> **TASK STATEMENT**: Up to and including the line that contains "section Kernel", return every line from the start of the data, unchanged.

> **DATA EXCERPTS**:
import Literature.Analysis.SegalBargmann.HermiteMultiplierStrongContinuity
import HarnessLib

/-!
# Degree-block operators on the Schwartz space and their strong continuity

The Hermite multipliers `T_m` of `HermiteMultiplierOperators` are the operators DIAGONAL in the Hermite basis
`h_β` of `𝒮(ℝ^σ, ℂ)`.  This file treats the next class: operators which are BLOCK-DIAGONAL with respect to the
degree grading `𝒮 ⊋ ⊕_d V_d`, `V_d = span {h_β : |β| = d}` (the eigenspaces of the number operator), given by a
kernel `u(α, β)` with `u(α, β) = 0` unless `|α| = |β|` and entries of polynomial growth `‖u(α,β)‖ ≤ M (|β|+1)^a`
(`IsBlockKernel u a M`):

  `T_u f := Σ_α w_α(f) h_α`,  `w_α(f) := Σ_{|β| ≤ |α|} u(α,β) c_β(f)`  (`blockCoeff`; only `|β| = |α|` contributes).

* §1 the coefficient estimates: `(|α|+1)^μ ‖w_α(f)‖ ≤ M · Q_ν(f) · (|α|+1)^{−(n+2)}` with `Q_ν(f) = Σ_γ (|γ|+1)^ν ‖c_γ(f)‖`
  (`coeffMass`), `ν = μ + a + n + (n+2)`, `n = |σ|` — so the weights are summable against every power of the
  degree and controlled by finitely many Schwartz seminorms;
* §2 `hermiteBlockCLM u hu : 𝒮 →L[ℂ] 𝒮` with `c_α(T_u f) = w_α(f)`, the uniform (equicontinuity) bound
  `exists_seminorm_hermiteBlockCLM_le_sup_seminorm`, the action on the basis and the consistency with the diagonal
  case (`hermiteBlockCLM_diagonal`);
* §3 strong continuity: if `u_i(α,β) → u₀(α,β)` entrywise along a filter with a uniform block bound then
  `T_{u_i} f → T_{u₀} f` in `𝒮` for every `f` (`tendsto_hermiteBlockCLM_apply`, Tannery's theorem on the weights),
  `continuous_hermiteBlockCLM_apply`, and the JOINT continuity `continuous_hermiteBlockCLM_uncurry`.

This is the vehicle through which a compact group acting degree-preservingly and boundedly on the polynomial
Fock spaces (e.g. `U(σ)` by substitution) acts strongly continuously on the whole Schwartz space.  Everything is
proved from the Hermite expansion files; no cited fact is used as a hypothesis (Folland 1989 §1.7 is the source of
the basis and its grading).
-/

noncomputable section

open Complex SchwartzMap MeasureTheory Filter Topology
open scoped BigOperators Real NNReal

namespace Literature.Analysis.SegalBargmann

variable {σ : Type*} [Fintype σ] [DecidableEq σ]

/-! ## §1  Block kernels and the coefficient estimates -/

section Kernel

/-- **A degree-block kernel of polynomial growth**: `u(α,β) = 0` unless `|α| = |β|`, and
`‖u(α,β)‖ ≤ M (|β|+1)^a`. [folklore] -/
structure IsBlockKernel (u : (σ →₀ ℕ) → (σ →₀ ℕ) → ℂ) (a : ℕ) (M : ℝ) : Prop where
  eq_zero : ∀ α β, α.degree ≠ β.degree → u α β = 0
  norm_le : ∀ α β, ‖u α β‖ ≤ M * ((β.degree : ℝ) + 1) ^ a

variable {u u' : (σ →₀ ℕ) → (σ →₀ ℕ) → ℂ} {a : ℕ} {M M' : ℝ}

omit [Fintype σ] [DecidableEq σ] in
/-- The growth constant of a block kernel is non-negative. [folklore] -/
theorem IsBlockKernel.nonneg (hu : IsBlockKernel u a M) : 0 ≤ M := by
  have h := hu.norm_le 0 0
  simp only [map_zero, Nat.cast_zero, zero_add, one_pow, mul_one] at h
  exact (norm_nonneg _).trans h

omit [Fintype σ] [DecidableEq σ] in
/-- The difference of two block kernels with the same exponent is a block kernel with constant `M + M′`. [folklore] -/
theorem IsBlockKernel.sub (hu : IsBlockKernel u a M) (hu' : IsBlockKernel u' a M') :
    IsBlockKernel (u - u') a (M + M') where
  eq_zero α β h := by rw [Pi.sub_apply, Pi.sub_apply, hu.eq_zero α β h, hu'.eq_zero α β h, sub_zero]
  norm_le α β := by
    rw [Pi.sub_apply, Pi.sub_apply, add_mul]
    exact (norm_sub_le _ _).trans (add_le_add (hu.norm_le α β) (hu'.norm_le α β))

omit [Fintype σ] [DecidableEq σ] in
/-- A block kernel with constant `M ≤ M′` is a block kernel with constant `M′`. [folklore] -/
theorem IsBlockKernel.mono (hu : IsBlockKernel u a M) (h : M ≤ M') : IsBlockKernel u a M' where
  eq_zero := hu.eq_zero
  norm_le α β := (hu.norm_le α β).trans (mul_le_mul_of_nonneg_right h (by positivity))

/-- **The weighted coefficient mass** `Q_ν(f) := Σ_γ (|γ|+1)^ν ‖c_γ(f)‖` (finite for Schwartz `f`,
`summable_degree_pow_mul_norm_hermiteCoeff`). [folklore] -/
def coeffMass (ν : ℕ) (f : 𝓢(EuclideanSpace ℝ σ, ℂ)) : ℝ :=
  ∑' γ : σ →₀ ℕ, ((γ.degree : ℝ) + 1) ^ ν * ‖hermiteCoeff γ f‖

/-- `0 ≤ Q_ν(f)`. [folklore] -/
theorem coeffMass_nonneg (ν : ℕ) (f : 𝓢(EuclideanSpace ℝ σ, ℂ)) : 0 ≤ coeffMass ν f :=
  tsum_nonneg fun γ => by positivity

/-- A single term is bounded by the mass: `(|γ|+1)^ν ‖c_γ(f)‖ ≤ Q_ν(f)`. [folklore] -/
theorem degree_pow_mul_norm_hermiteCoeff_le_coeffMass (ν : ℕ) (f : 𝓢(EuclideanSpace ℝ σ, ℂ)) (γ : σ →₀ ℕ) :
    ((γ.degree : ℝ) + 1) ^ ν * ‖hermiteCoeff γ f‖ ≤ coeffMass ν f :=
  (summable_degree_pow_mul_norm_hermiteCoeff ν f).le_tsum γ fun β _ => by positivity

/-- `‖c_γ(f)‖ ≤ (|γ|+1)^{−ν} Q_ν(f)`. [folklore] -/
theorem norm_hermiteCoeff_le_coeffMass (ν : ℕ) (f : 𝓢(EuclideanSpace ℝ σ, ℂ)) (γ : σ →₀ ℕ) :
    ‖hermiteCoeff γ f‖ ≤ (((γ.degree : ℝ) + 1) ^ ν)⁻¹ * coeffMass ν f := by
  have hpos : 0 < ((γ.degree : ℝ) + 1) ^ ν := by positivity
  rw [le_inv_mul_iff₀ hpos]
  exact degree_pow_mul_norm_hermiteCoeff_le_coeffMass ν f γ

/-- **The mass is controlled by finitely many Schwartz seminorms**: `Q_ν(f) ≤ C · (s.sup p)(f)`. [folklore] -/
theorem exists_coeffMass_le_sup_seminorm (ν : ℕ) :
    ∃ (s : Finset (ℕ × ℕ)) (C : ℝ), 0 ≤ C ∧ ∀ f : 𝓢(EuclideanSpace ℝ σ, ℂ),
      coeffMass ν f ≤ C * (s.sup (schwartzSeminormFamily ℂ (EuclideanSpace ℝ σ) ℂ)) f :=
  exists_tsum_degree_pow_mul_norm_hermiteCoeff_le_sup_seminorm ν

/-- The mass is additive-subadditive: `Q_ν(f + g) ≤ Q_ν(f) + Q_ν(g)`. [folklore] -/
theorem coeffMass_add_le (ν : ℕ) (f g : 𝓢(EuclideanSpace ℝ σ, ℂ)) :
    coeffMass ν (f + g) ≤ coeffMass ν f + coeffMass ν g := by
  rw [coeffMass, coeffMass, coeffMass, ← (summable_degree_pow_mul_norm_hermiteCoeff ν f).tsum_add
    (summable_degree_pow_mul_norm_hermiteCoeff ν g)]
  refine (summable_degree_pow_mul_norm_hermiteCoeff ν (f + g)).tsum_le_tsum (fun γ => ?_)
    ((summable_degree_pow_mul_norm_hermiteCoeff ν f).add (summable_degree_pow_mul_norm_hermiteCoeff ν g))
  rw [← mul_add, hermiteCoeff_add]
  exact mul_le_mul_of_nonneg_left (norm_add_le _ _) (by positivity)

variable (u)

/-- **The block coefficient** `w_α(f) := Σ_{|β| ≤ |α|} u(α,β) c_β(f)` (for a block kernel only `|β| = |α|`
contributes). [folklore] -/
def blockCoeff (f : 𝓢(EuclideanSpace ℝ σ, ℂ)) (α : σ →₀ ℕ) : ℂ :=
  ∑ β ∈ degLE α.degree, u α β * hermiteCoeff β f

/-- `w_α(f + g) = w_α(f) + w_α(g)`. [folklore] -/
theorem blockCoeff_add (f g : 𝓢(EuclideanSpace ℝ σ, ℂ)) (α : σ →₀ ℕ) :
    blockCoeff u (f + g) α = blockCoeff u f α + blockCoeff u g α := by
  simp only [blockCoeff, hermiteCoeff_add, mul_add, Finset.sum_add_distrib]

> **ANSWER TO THIS EXERCISE**:
import Literature.Analysis.SegalBargmann.HermiteMultiplierStrongContinuity
import HarnessLib

/-!
# Degree-block operators on the Schwartz space and their strong continuity

The Hermite multipliers `T_m` of `HermiteMultiplierOperators` are the operators DIAGONAL in the Hermite basis
`h_β` of `𝒮(ℝ^σ, ℂ)`.  This file treats the next class: operators which are BLOCK-DIAGONAL with respect to the
degree grading `𝒮 ⊋ ⊕_d V_d`, `V_d = span {h_β : |β| = d}` (the eigenspaces of the number operator), given by a
kernel `u(α, β)` with `u(α, β) = 0` unless `|α| = |β|` and entries of polynomial growth `‖u(α,β)‖ ≤ M (|β|+1)^a`
(`IsBlockKernel u a M`):

  `T_u f := Σ_α w_α(f) h_α`,  `w_α(f) := Σ_{|β| ≤ |α|} u(α,β) c_β(f)`  (`blockCoeff`; only `|β| = |α|` contributes).

* §1 the coefficient estimates: `(|α|+1)^μ ‖w_α(f)‖ ≤ M · Q_ν(f) · (|α|+1)^{−(n+2)}` with `Q_ν(f) = Σ_γ (|γ|+1)^ν ‖c_γ(f)‖`
  (`coeffMass`), `ν = μ + a + n + (n+2)`, `n = |σ|` — so the weights are summable against every power of the
  degree and controlled by finitely many Schwartz seminorms;
* §2 `hermiteBlockCLM u hu : 𝒮 →L[ℂ] 𝒮` with `c_α(T_u f) = w_α(f)`, the uniform (equicontinuity) bound
  `exists_seminorm_hermiteBlockCLM_le_sup_seminorm`, the action on the basis and the consistency with the diagonal
  case (`hermiteBlockCLM_diagonal`);
* §3 strong continuity: if `u_i(α,β) → u₀(α,β)` entrywise along a filter with a uniform block bound then
  `T_{u_i} f → T_{u₀} f` in `𝒮` for every `f` (`tendsto_hermiteBlockCLM_apply`, Tannery's theorem on the weights),
  `continuous_hermiteBlockCLM_apply`, and the JOINT continuity `continuous_hermiteBlockCLM_uncurry`.

This is the vehicle through which a compact group acting degree-preservingly and boundedly on the polynomial
Fock spaces (e.g. `U(σ)` by substitution) acts strongly continuously on the whole Schwartz space.  Everything is
proved from the Hermite expansion files; no cited fact is used as a hypothesis (Folland 1989 §1.7 is the source of
the basis and its grading).
-/

noncomputable section

open Complex SchwartzMap MeasureTheory Filter Topology
open scoped BigOperators Real NNReal

namespace Literature.Analysis.SegalBargmann

variable {σ : Type*} [Fintype σ] [DecidableEq σ]

/-! ## §1  Block kernels and the coefficient estimates -/

section Kernel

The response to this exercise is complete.